• Exercise objective: Pull every line with the word "this" out of the entries below.

>>>>>

/-!
# Ring 2 around `HC_CM` — AbelianAll / SPREAD axis, part XXIX: the primitive-middle normal form LAYER BY LAYER; the
fourfold layer IS Hodge for abelian fourfolds, so the first layer not decided by the rows `g ≤ 5` is the SIXFOLD one

HONEST FRAMING (page 1, verbatim in every file of this cell): research route, not a corollary; conditional on HC_CM plus
one named minimal statement. (Cell line: research route conditional on HC_CM; not a corollary; Q11.4-sentence-2 already
refuted in dim ≥ 3.)

`HC_CM` := `Theses.RankFourFaces.CMAbelianHodge` (item stmt-HodgeConjecture-3052) is OPEN and is only ever a HYPOTHESIS
below (§4), by name. `HC_AV` := `Theses.PadicSemiregularLift.HodgeAbelianVarieties` (stmt-1333) and `CMToAbelian`
(stmt-16267) are OPEN route items, by name; nothing here decides them. NO node, NO `def`, NO new named fact, NO `sorry`:
every shape below is a display-only `local notation3` (census-invisible by design, as in part XXVIII). The B_min OF RECORD
of this axis is unchanged (`MiddleHodgeFailureSpreadsToCMFibre`, part XXIV, census N104); "minimal" / "strictly weaker" is
claimed for NOTHING in this file.

Part XXVIII (`HC_AV_iff_forall_primitiveMiddle`) put `HC_AV` in the normal form "every rational `(m,m)` Λ-PRIMITIVE class in
the MIDDLE degree of every complex abelian variety of dimension `2m ≥ 4` is algebraic". Write `PM⦃≤M⦄` for the layers
`2 ≤ m ≤ M`, `PM⦃=M⦄` for the layer `m = M`, `PM⦃≥M⦄` for the layers `m ≥ M` (§0). Kernel rows, fact-free unless displayed:
* §1–§2 LAYER CALCULUS (part XXVIII §1 with the dimension bound threaded through ring2-b02's one-step lift `A ↦ A × E`):
  `HCUpToDim (2M) → PM⦃≤M⦄ → HCUpToDim (M + 2)` (`Ring2.ClassTargets.HCUpToDim g` = Hodge for all complex abelian varieties
  of dimension `≤ g`, typer 1's frame); hence **`HCUpToDim 4 ↔ PM⦃=2⦄`** (Hodge for abelian FOURFOLDS is exactly the
  fourfold layer) and `PM⦃≤3⦄ → HCUpToDim 5` (the fourfold and SIXFOLD layers give every abelian variety of dimension
  `≤ 5`: on the level of USE the sixfold layer replaces Moonen–Zarhin's fivefold classification Thm. 0.2; it does not
  reprove it).
* §3 THE FIRST OPEN LAYER: **`HC_AV ↔ HCAtDim 4 ∧ PM⦃≥3⦄`** fact-free; modulo the ONE refereed classification fact
  `MoonenZarhin1999_codimTwoHodgeClasses_abelianFourfold` (Math. Ann. 315 (1999) Thm. 0.1, displayed as `h01`; typer 1's row
  `hcUpToDim_four_iff_weilClassesFourfolds`) **`HC_AV ↔ Markman2025_weilClasses_algebraic_abelianFourfold ∧ PM⦃≥3⦄`**: Hodge
  for ALL complex abelian varieties is the Weil-FOURFOLD cell (hodge-weil rung R1; arXiv:2502.03415 Cor. 1.6.1, UNREFEREED
  for general discriminant — refereed: `det H = 1` Markman 2023, general member for `K = ℚ(√-3)` Schoen 1988 / van Geemen
  1994 §7.1–7.2, `K = ℚ(i)` van Geemen §7.4) AND the primitive middle layers in EVEN dimension `≥ 6`; odd dimensions,
  non-primitive classes, non-middle degrees, Moonen–Zarhin Thm. 0.2 and Tankeev–Ribet are eliminated FACT-FREE (contrast
  typer 1's `Ring2ClassTargetsRows`: three classification facts for the rows `g ≤ 7`). With the hodge-weil ladder's finest
  inputs (`Markman2025_weilClasses_algebraic_abelianFourfold_holds_of`, rung F0c a tree theorem): `HC_AV ↔ PM⦃≥3⦄` modulo
  `h01`, Markman's hyperbolic SIXFOLDS of discriminant `-1` (Thm. 1.5.1, UNREFEREED) and Schoen 1998 §10 — displayed.
* §4 THE FLOOR READ ON THE FIRST OPEN LAYER (`HC_CM` enters here only): with `F_CM⦃prim,mid,≥3⦄` := part XXVIII's display
  shape restricted to `m ≥ 3`, `HC_AV ↔ HCAtDim 4 ∧ (HC_CM ∧ F_CM⦃prim,mid,≥3⦄)` fact-free, and with the Weil-fourfold cell in
  place of `HCAtDim 4` modulo `h01` — the brief's shape `HC_CM → B → HC_AV`; N104 ⟹ the new shape (forget), so nothing here
  is a new floor and nothing is claimed minimal.

In print: "The Hodge conjecture for abelian varieties of dimension ≤ 5 is known to follow from [the Weil classes on all
abelian fourfolds of Weil type]" (Markman, arXiv:2509.23403 p. 2 and Cor. 1.3); for sixfolds print decides the Weil classes
in the SPLIT Weil-type case only (ibid. Thm. 1.2) — the layer `PM⦃=3⦄` is open in print and in the tree (hodge-weil rungs R1′,
R6). Count once: rows `g = 4, 5` and the frame `HCAtDim`/`HCUpToDim` are typer 1's (`Ring2ClassTargets*`), the one-step
primitive lift is ring2-b02's (`Ring2BindersAbelianSchemeVHCPrimitiveMiddleLift`, its `(6,3)` threshold for row b02), the
Weil-fourfold cell and its sixfold inputs are the hodge-weil ladder's; this file only reads part XXVIII's normal form
against them.
-/

open CategoryTheory AlgebraicGeometry MonoidalCategory CartesianMonoidalCategory
open Literature.AlgebraicGeometry Literature.AlgebraicGeometry.Motives
open Literature.AlgebraicGeometry.HodgeTheory
open Literature.AlgebraicTopology.SingularHomology
open Literature.Geometry.Kaehler (lefschetzOperator)
/-- [folklore] **THE TOTAL MASS OF `k4Inf n a w w′`**. -/
theorem totMass_k4Inf (hw : ∀ κ u, |w κ u| ≤ C * Real.exp (-δ * l1 (u - P))) (hw' : ∀ κ u, |w' κ u| ≤ C' * Real.exp (-δ * l1 (u - P')))
    (hθ : 0 ≤ θ) (hθδ : θ < δ) (hX : RowMass (comp lapU (Cgh n a)) θ χ ∧ ColMass (comp lapU (Cgh n a)) θ χ)
    (hXt : RowMass (comp (Cgh n a) lapU) θ χ ∧ ColMass (comp (Cgh n a) lapU) θ χ) (hC : RowMass (Cgh n a) θ γ ∧ ColMass (Cgh n a) θ γ)
    (hY : RowMass (comp (comp lapU (Cgh n a)) lapU) θ ψ ∧ ColMass (comp (comp lapU (Cgh n a)) lapU) θ ψ) :
    TotMass (k4Inf n a w w')
      (64 * (χ * (8 * ((C * C') * Zl 4 (δ - θ) * Real.exp (-θ * l1 (P - P')))) * ψ
          + (χ * (8 * C * Real.exp δ)) * (8 * C' * Real.exp δ) * Zl 4 (δ - θ) * Real.exp (-θ * l1 (P - P')) * χ
          + (χ * (8 * C' * Real.exp δ)) * (8 * C * Real.exp δ) * Zl 4 (δ - θ) * Real.exp (-θ * l1 (P - P')) * χ
          + ψ * (8 * ((C * C') * Zl 4 (δ - θ) * Real.exp (-θ * l1 (P - P')))) * χ)
        + 64 * (((χ * (8 * C * Real.exp δ)) * (8 * C' * Real.exp δ) * χ * Zl 4 (δ - θ) * Real.exp (-θ * l1 (P - P')) * ψ
            + (χ * (8 * C * Real.exp δ)) * (8 * C' * Real.exp δ) * ψ * Zl 4 (δ - θ) * Real.exp (-θ * l1 (P - P')) * χ)
          + ((ψ * (8 * C * Real.exp δ)) * (8 * C' * Real.exp δ) * γ * Zl 4 (δ - θ) * Real.exp (-θ * l1 (P - P')) * ψ
            + (ψ * (8 * C * Real.exp δ)) * (8 * C' * Real.exp δ) * χ * Zl 4 (δ - θ) * Real.exp (-θ * l1 (P - P')) * χ))
        + 64 * (((χ * (8 * C' * Real.exp δ)) * (8 * C * Real.exp δ) * χ * Zl 4 (δ - θ) * Real.exp (-θ * l1 (P - P')) * ψ
            + (χ * (8 * C' * Real.exp δ)) * (8 * C * Real.exp δ) * ψ * Zl 4 (δ - θ) * Real.exp (-θ * l1 (P - P')) * χ)
          + ((ψ * (8 * C' * Real.exp δ)) * (8 * C * Real.exp δ) * γ * Zl 4 (δ - θ) * Real.exp (-θ * l1 (P - P')) * ψ
            + (ψ * (8 * C' * Real.exp δ)) * (8 * C * Real.exp δ) * χ * Zl 4 (δ - θ) * Real.exp (-θ * l1 (P - P')) * χ))) := by
  have h3 := totMass_k4b hw' hw hθ hθδ hX hXt hC hY
  rw [l1_sub_symm] at h3
  unfold k4Inf
  exact totMass_add (totMass_add (totMass_neg (totMass_k4a hw hw' hθ hθδ hX hXt hC hY)) (totMass_k4b hw hw' hθ hθδ hX hXt hC hY)) h3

<<<<<

• Task solution:
HONEST FRAMING (page 1, verbatim in every file of this cell): research route, not a corollary; conditional on HC_CM plus
of this axis is unchanged (`MiddleHodgeFailureSpreadsToCMFibre`, part XXIV, census N104); "minimal" / "strictly weaker" is
claimed for NOTHING in this file.
Weil-fourfold cell and its sixfold inputs are the hodge-weil ladder's; this file only reads part XXVIII's normal form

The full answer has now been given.